Monitoring heme binding in TC-sGCβ and TC-GAPDH. The fluorescence intensity of either FlAsH-labeled protein is inversely proportional to its heme content, allowing changes in their heme contents to be followed versus time.

Figure 2

FlAsH fluorescence traces indicating the kinetics of ferric or ferrous heme transfer from GAPDH and into apo-sGCβ. Reactions contained 1 μM each of the FlAsH-labeled and unlabeled partner proteins and were initiated by adding the unlabeled partner protein. Representative traces are the mean ± SD of three replicate reactions and show the gain or loss in fluorescence intensity versus time that indicate the loss of ferric heme (A) or ferrous heme (B) from FlAsH-TC-GAPDH or their incorporation into FlAsH-TC-apo-sGCβ during the reactions, respectively. Red lines are the fitted curves.

Figure 3

The impact of Hsp90 and its ATPase activity on heme transfer from GAPDH to apo-sGCβ. Reactions contained 1 μM each of unlabeled or FlAsH-labeled versions of the TC-GAPDH-heme complex or TC-apo-sGCβ either alone or in complex with Hsp90. Reactions were initiated by adding the unlabeled partner protein. In some cases, ATP was present or a variant of Hsp90 (D88N) or TC-apo-sGCβ (HD) were used as indicated. (A and C) contain representative fluorescence traces (mean ± SD of three replicates) that indicate (A) the kinetics and extent of heme gain into the indicated FlAsH-labeled TC-apo-sGCβ proteins or (C) heme loss from FlAsH-TC-GAPDH in companion reactions. The relative rates of heme gain and heme loss under the various reaction conditions are compared in (B and D), respectively.

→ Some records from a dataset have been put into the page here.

import Literature.NumberTheory.Sieve.MoebiusExpSumDavenport

/-!
# Route `GreenTaoLevelTwo`, crux `MNTwo` (stmt-Parity-21276), line `birth`, stub `stub_mnVertical`:
# Möbius is orthogonal to periodic sequences, linearly in the period (GT 2008b Prop. 7)

Brick for blocks V2/V5/V6 of the `stub_mnVertical` census (B. Green, T. Tao, *Quadratic uniformity of
the Möbius function*, Ann. Inst. Fourier 58 (2008) = arXiv:math/0606087, §3 Proposition 7 (mob-period):
"Möbius is orthogonal to periodic sequences … `𝔼_{n∈[N]} μ(n) f(n) ≪_A q ‖f‖_∞ log^{−A} N` for
`q`-periodic `f`" — the major-arc input of Props. 12 and 15).  Here with a twist by a linear phase, from
the tree's Davenport estimate on arithmetic progressions (`MoebiusDavenport.davenport_progression`,
Siegel–Walfisz inside; constant ineffective).  Def-free:

* `sum_Icc_eq_sum_mod_sum_filter` — splitting `∑_{n ≤ N}` according to `n mod q`;
* `norm_sum_moebius_periodic_le` — `‖∑_{n ≤ N} μ(n) f(n) e(nα)‖ ≤ C_A · q · N / log^A N` for
  `q`-periodic `f : ℕ → ℂ` with `‖f‖ ≤ 1`.

References: [GreenTao2008QuadraticMobius] arXiv:math/0606087 §3, Proposition 7.
-/

noncomputable section

open Finset Real ArithmeticFunction
open scoped FourierTransform ArithmeticFunction.Moebius

namespace Summit.Parity.GeneralizedHardyLittlewood.GreenTaoLevelTwoMNTwoMoebiusPeriodic

open Literature.NumberTheory.Sieve.Vinogradov (norm_fourierChar)
open Literature.NumberTheory.Sieve.MoebiusDavenport (davenport_progression)

/-- Splitting a sum over `[1, N]` by residues modulo `q ≥ 1`. [folklore] -/
theorem sum_Icc_eq_sum_mod_sum_filter {q : ℕ} (hq : 1 ≤ q) (N : ℕ) (G : ℕ → ℂ) :
    ∑ n ∈ Icc 1 N, G n = ∑ r ∈ range q, ∑ n ∈ (Icc 1 N).filter (fun n : ℕ => n % q = r), G n := by
  rw [← Finset.sum_fiberwise_of_maps_to (s := Icc 1 N) (t := range q) (g := fun n : ℕ => n % q)
    (fun n _ => mem_range.2 (Nat.mod_lt n (by omega)))]

/-- **Möbius is orthogonal to periodic sequences (GT 2008b Prop. 7), with a linear twist.**  For every
`A > 0` there is `C` such that for all `N ≥ 2`, all `q ≥ 1`, all `q`-periodic `f : ℕ → ℂ` with
`‖f‖ ≤ 1` and all real `α`: `‖∑_{n ≤ N} μ(n) f(n) e(nα)‖ ≤ C · q · N / log^A N`.
[cite: GreenTao2008QuadraticMobius, Proposition 7] -/
theorem norm_sum_moebius_periodic_le {A : ℝ} (hA : 0 < A) :
    ∃ C : ℝ, ∀ N : ℕ, 2 ≤ N → ∀ q : ℕ, 1 ≤ q → ∀ f : ℕ → ℂ, (∀ n, f (n + q) = f n) →
      (∀ n, ‖f n‖ ≤ 1) → ∀ α : ℝ,
        ‖∑ n ∈ Icc 1 N, ((μ n : ℝ) : ℂ) * f n * (𝐞 ((n : ℝ) * α) : ℂ)‖ ≤ C * q * N / Real.log N ^ A := by
  obtain ⟨C, hC⟩ := davenport_progression A hA
  refine ⟨max C 0, fun N hN q hq f hper hf1 α => ?_⟩
  have hNpos : (0 : ℝ) < N := by exact_mod_cast (show 0 < N by omega)
  have hlog : 0 < Real.log N := Real.log_pos (by exact_mod_cast (show 1 < N by omega))
  have hLA : 0 < Real.log N ^ A := Real.rpow_pos_of_pos hlog A
  -- `f` is constant on each residue class: `f n = f (n % q)`
  have hmod : ∀ n, f n = f (n % q) := by
    intro n
    have key : ∀ m r : ℕ, f (r + q * m) = f r := by
      intro m
      induction m with
      | zero => intro r; simp
      | succ m ih => intro r; rw [Nat.mul_succ, ← add_assoc, hper, ih]
    conv_lhs => rw [← Nat.mod_add_div n q]
    exact key _ _
  rw [sum_Icc_eq_sum_mod_sum_filter hq]
  have hclass : ∀ r ∈ range q,
      ‖∑ n ∈ (Icc 1 N).filter (fun n : ℕ => n % q = r), ((μ n : ℝ) : ℂ) * f n * (𝐞 ((n : ℝ) * α) : ℂ)‖ ≤
        max C 0 * N / Real.log N ^ A := by
    intro r _
    have e : ∑ n ∈ (Icc 1 N).filter (fun n : ℕ => n % q = r),
        ((μ n : ℝ) : ℂ) * f n * (𝐞 ((n : ℝ) * α) : ℂ) =
        f r * ∑ n ∈ (Icc 1 N).filter (fun n : ℕ => n % q = r),
          ((μ n : ℝ) : ℂ) * (𝐞 ((n : ℝ) * α) : ℂ) := by
      rw [Finset.mul_sum]
      refine Finset.sum_congr rfl fun n hn => ?_
      rw [mem_filter] at hn
      rw [hmod n, hn.2]; ring
    rw [e, norm_mul]
    calc ‖f r‖ * ‖∑ n ∈ (Icc 1 N).filter (fun n : ℕ => n % q = r),
          ((μ n : ℝ) : ℂ) * (𝐞 ((n : ℝ) * α) : ℂ)‖ ≤ 1 * (C * N / Real.log N ^ A) :=
          mul_le_mul (hf1 r) (hC N hN q hq r α) (norm_nonneg _) zero_le_one
      _ ≤ max C 0 * N / Real.log N ^ A := by
          rw [one_mul, div_le_div_iff_of_pos_right hLA]
          exact mul_le_mul_of_nonneg_right (le_max_left _ _) hNpos.le
  calc ‖∑ r ∈ range q, ∑ n ∈ (Icc 1 N).filter (fun n : ℕ => n % q = r),
        ((μ n : ℝ) : ℂ) * f n * (𝐞 ((n : ℝ) * α) : ℂ)‖
      ≤ ∑ r ∈ range q, ‖∑ n ∈ (Icc 1 N).filter (fun n : ℕ => n % q = r),
        ((μ n : ℝ) : ℂ) * f n * (𝐞 ((n : ℝ) * α) : ℂ)‖ := norm_sum_le _ _
    _ ≤ ∑ _r ∈ range q, max C 0 * N / Real.log N ^ A := Finset.sum_le_sum hclass
    _ = max C 0 * q * N / Real.log N ^ A := by
        rw [Finset.sum_const, card_range, nsmul_eq_mul]; ring

end Summit.Parity.GeneralizedHardyLittlewood.GreenTaoLevelTwoMNTwoMoebiusPeriodic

Data points in (B and D) are derived from three independent trials, and the changes observed in each trial were normalized by assigning a value of 100 to the mean rate (from n = 3 replicates) obtained for heme transfer in the simple two-component reaction run in each trial. Inserts show the data using a smaller y-axis scale. ∗p ≤ 0.05, significantly different as indicated. HD, heme binding deficient; ns, nonsignificant.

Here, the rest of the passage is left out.